Data in this exercise Start Marker
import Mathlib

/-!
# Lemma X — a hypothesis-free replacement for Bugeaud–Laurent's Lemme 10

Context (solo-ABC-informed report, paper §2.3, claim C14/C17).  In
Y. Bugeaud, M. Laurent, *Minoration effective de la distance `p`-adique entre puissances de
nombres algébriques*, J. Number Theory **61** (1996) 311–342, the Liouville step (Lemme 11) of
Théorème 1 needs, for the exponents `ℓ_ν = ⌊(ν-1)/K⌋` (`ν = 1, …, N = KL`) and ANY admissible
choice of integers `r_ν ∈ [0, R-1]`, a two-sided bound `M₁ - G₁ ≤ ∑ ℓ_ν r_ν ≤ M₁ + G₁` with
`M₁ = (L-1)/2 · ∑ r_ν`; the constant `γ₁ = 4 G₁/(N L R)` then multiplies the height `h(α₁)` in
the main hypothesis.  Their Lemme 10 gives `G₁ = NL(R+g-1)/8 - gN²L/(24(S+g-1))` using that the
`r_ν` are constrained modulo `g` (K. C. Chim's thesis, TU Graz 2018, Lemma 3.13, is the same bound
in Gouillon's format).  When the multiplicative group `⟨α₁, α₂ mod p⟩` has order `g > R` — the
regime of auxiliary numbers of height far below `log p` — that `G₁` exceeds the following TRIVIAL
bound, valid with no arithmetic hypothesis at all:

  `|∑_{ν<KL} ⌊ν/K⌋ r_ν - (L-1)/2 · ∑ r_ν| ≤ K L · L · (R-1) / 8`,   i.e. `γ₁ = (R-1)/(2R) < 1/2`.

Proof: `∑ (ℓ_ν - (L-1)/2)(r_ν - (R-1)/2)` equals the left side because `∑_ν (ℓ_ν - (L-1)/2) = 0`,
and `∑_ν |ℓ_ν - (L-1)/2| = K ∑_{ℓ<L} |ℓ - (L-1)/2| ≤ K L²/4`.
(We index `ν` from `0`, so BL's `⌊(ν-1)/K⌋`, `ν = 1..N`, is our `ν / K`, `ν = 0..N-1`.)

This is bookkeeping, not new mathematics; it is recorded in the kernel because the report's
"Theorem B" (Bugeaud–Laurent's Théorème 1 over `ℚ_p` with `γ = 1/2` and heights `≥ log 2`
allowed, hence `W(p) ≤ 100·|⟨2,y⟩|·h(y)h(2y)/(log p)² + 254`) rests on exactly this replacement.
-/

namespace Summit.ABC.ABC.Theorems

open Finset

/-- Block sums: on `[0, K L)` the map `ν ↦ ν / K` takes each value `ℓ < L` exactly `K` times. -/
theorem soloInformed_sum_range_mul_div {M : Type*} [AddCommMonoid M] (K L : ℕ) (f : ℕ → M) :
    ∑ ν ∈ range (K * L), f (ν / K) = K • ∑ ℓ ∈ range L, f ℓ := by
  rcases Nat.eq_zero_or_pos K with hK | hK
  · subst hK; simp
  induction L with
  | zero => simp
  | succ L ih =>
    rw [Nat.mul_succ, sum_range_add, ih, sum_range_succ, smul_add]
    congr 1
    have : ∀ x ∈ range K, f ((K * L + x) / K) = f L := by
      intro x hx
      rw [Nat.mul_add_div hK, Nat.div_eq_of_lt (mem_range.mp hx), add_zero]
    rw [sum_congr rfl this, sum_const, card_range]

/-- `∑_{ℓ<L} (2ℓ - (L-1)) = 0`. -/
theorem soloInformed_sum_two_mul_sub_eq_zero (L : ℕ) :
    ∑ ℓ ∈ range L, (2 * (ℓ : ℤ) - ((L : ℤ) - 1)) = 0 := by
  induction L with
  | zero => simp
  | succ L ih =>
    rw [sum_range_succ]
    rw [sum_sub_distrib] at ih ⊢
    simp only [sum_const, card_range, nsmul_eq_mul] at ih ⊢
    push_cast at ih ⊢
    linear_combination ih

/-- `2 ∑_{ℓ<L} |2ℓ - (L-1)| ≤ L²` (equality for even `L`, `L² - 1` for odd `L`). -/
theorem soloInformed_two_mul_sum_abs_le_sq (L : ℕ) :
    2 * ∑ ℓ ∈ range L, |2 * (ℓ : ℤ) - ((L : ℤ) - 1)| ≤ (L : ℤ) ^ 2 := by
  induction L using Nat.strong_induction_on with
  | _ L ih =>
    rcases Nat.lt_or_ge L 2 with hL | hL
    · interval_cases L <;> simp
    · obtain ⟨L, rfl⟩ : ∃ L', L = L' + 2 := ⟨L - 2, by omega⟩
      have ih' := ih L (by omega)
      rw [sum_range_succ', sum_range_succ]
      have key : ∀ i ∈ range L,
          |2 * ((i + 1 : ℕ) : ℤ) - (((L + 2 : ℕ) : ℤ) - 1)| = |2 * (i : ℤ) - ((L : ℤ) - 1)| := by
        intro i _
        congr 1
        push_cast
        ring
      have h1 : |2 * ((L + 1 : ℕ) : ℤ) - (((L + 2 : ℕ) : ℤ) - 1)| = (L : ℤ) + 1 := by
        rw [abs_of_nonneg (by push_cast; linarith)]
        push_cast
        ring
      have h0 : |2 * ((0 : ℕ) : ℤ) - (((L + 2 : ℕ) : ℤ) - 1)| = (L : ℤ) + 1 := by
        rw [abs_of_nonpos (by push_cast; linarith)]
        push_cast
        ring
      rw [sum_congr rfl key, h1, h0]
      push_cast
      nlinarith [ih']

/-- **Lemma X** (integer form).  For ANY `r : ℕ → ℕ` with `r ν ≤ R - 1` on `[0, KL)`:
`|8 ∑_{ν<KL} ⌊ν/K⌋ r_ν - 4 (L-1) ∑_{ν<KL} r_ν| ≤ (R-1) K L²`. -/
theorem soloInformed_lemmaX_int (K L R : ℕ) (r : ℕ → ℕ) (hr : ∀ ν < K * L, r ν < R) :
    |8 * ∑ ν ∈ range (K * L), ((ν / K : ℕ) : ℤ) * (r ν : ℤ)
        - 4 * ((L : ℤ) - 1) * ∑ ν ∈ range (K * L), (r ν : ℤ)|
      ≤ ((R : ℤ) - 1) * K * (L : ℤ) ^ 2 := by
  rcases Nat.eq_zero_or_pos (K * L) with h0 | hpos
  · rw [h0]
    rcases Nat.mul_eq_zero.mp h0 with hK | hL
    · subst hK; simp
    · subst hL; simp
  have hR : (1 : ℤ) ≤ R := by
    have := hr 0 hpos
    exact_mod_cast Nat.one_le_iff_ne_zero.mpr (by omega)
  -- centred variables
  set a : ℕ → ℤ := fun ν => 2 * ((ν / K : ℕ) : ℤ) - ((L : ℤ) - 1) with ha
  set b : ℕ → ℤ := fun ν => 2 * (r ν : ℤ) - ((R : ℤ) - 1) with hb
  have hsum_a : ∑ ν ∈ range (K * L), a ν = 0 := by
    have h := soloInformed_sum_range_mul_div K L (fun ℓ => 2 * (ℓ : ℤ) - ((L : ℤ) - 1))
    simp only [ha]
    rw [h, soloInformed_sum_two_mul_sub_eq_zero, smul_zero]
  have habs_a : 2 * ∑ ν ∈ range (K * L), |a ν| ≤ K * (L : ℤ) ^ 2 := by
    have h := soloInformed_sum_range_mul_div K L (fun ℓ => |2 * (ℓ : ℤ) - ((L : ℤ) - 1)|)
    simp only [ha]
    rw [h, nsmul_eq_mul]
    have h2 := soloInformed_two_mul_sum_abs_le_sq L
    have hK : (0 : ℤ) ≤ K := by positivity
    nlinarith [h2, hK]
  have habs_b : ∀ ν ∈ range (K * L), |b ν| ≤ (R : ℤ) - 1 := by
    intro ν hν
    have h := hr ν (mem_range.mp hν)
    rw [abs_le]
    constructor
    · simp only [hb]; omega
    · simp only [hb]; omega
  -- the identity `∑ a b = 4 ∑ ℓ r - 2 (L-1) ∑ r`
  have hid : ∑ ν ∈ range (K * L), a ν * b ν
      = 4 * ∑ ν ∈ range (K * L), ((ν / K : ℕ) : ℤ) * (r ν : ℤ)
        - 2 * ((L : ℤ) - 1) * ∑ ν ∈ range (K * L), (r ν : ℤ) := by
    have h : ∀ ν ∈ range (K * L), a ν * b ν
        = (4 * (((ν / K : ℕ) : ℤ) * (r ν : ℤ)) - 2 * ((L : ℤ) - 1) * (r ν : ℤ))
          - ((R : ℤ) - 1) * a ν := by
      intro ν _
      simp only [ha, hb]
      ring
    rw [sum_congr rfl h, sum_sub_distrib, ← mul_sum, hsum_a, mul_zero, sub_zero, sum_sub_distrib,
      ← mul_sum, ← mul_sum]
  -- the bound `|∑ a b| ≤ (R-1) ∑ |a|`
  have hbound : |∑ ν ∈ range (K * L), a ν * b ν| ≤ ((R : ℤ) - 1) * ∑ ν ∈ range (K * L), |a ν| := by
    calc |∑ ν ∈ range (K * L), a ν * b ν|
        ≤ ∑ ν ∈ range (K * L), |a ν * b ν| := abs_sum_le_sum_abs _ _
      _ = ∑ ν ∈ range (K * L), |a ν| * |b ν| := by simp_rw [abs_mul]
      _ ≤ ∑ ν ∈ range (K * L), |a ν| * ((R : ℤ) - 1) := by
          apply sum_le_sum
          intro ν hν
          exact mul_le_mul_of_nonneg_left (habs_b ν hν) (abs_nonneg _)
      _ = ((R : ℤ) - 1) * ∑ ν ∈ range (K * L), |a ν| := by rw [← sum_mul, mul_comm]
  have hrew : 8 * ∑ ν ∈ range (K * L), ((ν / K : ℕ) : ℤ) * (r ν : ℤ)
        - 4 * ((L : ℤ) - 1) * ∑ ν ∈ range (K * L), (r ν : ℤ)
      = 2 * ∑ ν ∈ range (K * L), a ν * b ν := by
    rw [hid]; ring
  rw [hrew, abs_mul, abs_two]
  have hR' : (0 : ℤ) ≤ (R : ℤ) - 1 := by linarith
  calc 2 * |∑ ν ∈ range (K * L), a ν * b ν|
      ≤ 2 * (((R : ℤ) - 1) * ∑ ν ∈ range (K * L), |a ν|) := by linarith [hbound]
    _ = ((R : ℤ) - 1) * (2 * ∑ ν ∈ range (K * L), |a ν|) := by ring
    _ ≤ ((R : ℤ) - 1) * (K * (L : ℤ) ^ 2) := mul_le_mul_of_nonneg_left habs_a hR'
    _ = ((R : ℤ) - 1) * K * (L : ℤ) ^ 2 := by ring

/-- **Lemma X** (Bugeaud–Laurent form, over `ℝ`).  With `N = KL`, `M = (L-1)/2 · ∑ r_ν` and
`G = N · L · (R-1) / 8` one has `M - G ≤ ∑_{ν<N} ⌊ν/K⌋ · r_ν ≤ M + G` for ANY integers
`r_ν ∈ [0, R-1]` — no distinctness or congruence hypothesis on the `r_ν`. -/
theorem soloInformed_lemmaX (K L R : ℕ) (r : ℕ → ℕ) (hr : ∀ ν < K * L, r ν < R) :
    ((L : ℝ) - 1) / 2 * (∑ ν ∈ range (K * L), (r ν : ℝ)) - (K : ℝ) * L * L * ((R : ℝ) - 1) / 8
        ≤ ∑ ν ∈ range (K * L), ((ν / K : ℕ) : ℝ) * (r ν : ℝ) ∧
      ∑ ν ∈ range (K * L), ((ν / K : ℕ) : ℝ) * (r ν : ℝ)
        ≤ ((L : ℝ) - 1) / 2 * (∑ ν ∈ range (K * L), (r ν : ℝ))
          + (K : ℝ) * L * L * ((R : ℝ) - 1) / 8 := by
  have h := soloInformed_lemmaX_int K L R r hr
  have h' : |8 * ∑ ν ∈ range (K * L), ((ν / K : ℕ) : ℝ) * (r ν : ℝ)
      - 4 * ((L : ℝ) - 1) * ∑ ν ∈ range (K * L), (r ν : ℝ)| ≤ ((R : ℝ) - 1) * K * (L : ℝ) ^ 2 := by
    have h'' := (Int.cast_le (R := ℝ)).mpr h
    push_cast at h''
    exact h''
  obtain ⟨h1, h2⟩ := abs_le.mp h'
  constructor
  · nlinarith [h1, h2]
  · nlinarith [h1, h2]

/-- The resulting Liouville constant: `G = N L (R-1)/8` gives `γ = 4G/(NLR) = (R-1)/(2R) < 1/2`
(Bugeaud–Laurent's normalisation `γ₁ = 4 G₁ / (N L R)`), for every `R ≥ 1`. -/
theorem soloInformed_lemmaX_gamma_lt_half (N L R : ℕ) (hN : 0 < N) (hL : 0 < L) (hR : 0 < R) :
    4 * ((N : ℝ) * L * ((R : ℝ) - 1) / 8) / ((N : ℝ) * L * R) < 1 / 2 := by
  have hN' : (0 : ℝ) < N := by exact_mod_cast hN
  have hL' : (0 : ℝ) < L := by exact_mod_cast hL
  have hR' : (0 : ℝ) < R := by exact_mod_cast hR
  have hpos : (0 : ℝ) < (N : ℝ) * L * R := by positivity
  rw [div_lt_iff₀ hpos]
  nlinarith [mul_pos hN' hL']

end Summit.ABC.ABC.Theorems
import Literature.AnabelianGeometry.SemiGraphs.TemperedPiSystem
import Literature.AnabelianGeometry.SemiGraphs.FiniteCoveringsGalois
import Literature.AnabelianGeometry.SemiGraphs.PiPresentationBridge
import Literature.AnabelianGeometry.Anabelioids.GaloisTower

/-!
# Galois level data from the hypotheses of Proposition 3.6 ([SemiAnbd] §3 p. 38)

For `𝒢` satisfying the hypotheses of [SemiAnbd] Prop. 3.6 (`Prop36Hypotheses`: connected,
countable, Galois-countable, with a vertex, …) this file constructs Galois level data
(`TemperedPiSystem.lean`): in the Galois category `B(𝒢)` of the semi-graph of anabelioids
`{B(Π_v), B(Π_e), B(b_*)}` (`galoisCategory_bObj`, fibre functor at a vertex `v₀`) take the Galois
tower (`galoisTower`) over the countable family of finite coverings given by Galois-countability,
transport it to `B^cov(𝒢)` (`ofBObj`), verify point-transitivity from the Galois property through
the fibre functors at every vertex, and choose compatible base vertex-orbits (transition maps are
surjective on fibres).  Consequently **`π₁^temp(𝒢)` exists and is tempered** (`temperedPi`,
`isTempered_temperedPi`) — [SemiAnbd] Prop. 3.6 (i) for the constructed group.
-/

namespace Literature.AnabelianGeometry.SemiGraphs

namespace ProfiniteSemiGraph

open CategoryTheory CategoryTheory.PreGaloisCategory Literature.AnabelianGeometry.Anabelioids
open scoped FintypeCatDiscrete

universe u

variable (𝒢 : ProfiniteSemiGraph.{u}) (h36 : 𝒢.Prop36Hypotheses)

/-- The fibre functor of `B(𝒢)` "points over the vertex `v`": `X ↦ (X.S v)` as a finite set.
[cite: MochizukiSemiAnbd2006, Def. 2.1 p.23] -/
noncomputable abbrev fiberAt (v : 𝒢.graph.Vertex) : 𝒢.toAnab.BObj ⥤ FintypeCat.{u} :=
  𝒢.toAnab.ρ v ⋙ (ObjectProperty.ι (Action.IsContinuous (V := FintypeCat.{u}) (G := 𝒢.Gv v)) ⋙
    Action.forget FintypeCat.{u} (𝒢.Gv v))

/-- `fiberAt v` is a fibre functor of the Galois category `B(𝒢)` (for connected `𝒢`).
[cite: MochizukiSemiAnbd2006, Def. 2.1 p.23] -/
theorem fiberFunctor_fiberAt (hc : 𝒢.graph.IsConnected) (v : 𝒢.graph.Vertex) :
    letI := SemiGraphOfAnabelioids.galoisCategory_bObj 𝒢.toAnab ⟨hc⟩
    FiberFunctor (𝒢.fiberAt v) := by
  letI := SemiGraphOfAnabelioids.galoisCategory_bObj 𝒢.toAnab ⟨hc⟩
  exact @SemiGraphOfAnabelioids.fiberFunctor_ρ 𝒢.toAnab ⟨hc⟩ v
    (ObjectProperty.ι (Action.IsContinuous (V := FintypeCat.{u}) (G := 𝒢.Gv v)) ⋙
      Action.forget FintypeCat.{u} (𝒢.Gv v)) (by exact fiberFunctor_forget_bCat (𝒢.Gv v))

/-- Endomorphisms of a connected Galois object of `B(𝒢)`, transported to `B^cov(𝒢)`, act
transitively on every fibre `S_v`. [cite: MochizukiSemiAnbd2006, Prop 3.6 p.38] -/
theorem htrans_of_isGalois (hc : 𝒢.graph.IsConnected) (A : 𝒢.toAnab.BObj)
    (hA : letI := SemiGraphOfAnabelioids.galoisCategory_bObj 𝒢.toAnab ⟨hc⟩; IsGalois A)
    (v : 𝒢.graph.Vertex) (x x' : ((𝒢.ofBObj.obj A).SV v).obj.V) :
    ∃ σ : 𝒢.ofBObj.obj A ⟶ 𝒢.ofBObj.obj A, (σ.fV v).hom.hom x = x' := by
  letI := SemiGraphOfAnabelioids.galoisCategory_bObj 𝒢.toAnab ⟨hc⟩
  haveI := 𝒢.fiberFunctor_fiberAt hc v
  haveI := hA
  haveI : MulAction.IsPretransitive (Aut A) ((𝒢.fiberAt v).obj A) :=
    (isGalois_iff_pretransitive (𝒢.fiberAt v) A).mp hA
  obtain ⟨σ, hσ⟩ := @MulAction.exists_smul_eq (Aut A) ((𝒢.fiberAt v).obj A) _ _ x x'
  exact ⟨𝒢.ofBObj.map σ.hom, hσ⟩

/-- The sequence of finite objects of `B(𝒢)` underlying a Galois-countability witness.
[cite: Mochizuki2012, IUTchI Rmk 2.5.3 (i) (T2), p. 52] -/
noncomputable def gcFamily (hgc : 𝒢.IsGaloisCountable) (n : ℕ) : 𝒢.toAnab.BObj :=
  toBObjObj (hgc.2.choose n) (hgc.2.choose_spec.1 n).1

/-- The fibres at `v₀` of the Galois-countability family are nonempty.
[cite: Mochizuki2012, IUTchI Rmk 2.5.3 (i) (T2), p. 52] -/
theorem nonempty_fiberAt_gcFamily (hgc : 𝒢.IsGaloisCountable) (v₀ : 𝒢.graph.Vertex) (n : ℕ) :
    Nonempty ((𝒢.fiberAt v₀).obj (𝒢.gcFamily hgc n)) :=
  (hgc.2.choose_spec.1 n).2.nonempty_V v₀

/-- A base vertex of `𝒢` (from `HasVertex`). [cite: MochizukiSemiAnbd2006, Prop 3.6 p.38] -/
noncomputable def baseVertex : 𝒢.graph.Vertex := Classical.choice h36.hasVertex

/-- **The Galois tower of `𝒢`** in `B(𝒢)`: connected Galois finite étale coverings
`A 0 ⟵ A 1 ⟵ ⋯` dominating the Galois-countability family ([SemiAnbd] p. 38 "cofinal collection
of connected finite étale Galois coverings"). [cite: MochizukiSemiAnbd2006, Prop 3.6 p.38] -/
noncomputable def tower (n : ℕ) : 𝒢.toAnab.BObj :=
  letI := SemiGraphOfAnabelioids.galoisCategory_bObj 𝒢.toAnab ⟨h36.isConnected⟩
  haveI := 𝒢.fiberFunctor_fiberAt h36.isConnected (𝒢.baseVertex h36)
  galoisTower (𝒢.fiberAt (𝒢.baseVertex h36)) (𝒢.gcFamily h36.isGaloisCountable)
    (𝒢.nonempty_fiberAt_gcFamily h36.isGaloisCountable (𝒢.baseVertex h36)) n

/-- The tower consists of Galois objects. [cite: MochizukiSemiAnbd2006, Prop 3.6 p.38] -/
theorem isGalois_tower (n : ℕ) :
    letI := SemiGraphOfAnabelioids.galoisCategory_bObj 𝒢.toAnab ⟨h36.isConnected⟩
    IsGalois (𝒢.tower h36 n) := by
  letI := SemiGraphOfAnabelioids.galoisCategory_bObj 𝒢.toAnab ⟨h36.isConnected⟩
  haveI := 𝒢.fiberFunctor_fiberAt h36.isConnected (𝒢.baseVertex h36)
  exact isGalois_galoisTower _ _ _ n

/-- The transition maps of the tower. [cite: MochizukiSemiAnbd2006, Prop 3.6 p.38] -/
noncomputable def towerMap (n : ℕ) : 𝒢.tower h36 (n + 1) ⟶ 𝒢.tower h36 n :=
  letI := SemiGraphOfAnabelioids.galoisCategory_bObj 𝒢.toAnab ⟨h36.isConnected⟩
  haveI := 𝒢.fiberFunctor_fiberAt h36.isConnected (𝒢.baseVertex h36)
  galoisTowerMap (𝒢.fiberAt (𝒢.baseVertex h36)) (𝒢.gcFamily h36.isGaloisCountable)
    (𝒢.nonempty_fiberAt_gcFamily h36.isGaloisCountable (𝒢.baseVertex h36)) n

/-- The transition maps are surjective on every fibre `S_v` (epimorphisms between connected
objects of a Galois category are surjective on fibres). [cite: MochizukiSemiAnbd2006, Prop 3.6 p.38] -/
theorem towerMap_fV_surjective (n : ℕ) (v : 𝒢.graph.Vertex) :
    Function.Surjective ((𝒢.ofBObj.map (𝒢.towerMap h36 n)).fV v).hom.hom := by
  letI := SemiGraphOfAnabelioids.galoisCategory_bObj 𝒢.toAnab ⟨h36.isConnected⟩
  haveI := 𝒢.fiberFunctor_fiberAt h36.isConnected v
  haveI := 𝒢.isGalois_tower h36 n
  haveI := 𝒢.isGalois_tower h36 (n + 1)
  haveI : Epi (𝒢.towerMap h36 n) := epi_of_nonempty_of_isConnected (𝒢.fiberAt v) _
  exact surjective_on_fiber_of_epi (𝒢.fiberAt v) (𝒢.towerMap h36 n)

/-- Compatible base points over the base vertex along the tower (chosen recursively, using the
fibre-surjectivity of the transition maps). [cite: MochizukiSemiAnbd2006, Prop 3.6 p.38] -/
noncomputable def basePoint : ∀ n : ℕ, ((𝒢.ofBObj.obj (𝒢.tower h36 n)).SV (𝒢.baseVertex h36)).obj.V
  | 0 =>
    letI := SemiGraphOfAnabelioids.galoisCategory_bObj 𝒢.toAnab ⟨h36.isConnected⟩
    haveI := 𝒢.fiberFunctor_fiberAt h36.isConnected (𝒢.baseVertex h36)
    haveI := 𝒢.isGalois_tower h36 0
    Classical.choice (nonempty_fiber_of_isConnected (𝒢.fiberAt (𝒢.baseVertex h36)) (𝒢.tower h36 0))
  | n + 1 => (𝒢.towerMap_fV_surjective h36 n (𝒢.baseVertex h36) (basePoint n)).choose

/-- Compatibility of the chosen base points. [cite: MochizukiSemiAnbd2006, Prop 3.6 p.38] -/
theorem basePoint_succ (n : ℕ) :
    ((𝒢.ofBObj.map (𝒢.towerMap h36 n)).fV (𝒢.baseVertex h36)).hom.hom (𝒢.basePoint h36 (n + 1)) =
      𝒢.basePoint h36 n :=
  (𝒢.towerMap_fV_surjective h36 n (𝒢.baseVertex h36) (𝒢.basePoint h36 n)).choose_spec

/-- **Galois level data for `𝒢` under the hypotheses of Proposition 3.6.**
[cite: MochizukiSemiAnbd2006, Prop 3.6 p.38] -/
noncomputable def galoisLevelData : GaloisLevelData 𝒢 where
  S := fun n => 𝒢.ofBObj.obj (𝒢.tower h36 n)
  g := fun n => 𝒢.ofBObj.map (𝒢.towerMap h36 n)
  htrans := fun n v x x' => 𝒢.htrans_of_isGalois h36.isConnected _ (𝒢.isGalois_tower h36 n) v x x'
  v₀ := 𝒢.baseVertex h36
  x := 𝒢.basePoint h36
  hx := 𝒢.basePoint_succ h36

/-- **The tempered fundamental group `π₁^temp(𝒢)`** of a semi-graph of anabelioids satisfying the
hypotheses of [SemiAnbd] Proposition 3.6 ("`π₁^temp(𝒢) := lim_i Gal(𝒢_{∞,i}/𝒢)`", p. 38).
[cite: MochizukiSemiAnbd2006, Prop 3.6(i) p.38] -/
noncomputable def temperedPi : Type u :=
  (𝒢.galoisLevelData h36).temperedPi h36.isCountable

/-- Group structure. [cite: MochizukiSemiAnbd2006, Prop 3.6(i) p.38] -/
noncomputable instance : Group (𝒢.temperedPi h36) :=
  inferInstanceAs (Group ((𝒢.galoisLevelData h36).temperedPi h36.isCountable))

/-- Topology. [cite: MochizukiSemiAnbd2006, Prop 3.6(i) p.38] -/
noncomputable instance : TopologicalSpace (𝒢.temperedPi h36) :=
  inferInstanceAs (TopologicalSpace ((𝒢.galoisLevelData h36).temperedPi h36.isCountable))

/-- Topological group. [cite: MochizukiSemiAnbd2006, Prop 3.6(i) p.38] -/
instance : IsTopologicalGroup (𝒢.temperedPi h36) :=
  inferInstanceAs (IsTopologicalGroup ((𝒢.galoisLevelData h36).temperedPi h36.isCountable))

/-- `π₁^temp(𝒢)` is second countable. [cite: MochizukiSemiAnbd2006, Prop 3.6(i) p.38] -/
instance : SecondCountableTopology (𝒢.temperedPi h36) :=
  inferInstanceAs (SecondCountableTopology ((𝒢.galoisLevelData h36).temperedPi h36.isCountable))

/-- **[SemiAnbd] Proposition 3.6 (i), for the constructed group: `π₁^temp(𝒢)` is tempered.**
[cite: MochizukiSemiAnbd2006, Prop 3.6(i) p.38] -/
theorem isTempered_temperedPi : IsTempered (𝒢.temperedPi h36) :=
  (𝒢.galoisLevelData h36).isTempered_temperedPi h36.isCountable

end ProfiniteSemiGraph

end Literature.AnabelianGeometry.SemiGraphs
Data in this exercise End Marker
■ Problem to work on: Set the lines down exactly, from the first line of the records to the line where "Théorème 1 needs, for" appears, with both ends kept.

■ Reply to the exercise:
import Mathlib

/-!
# Lemma X — a hypothesis-free replacement for Bugeaud–Laurent's Lemme 10

Context (solo-ABC-informed report, paper §2.3, claim C14/C17).  In
Y. Bugeaud, M. Laurent, *Minoration effective de la distance `p`-adique entre puissances de
nombres algébriques*, J. Number Theory **61** (1996) 311–342, the Liouville step (Lemme 11) of
Théorème 1 needs, for the exponents `ℓ_ν = ⌊(ν-1)/K⌋` (`ν = 1, …, N = KL`) and ANY admissible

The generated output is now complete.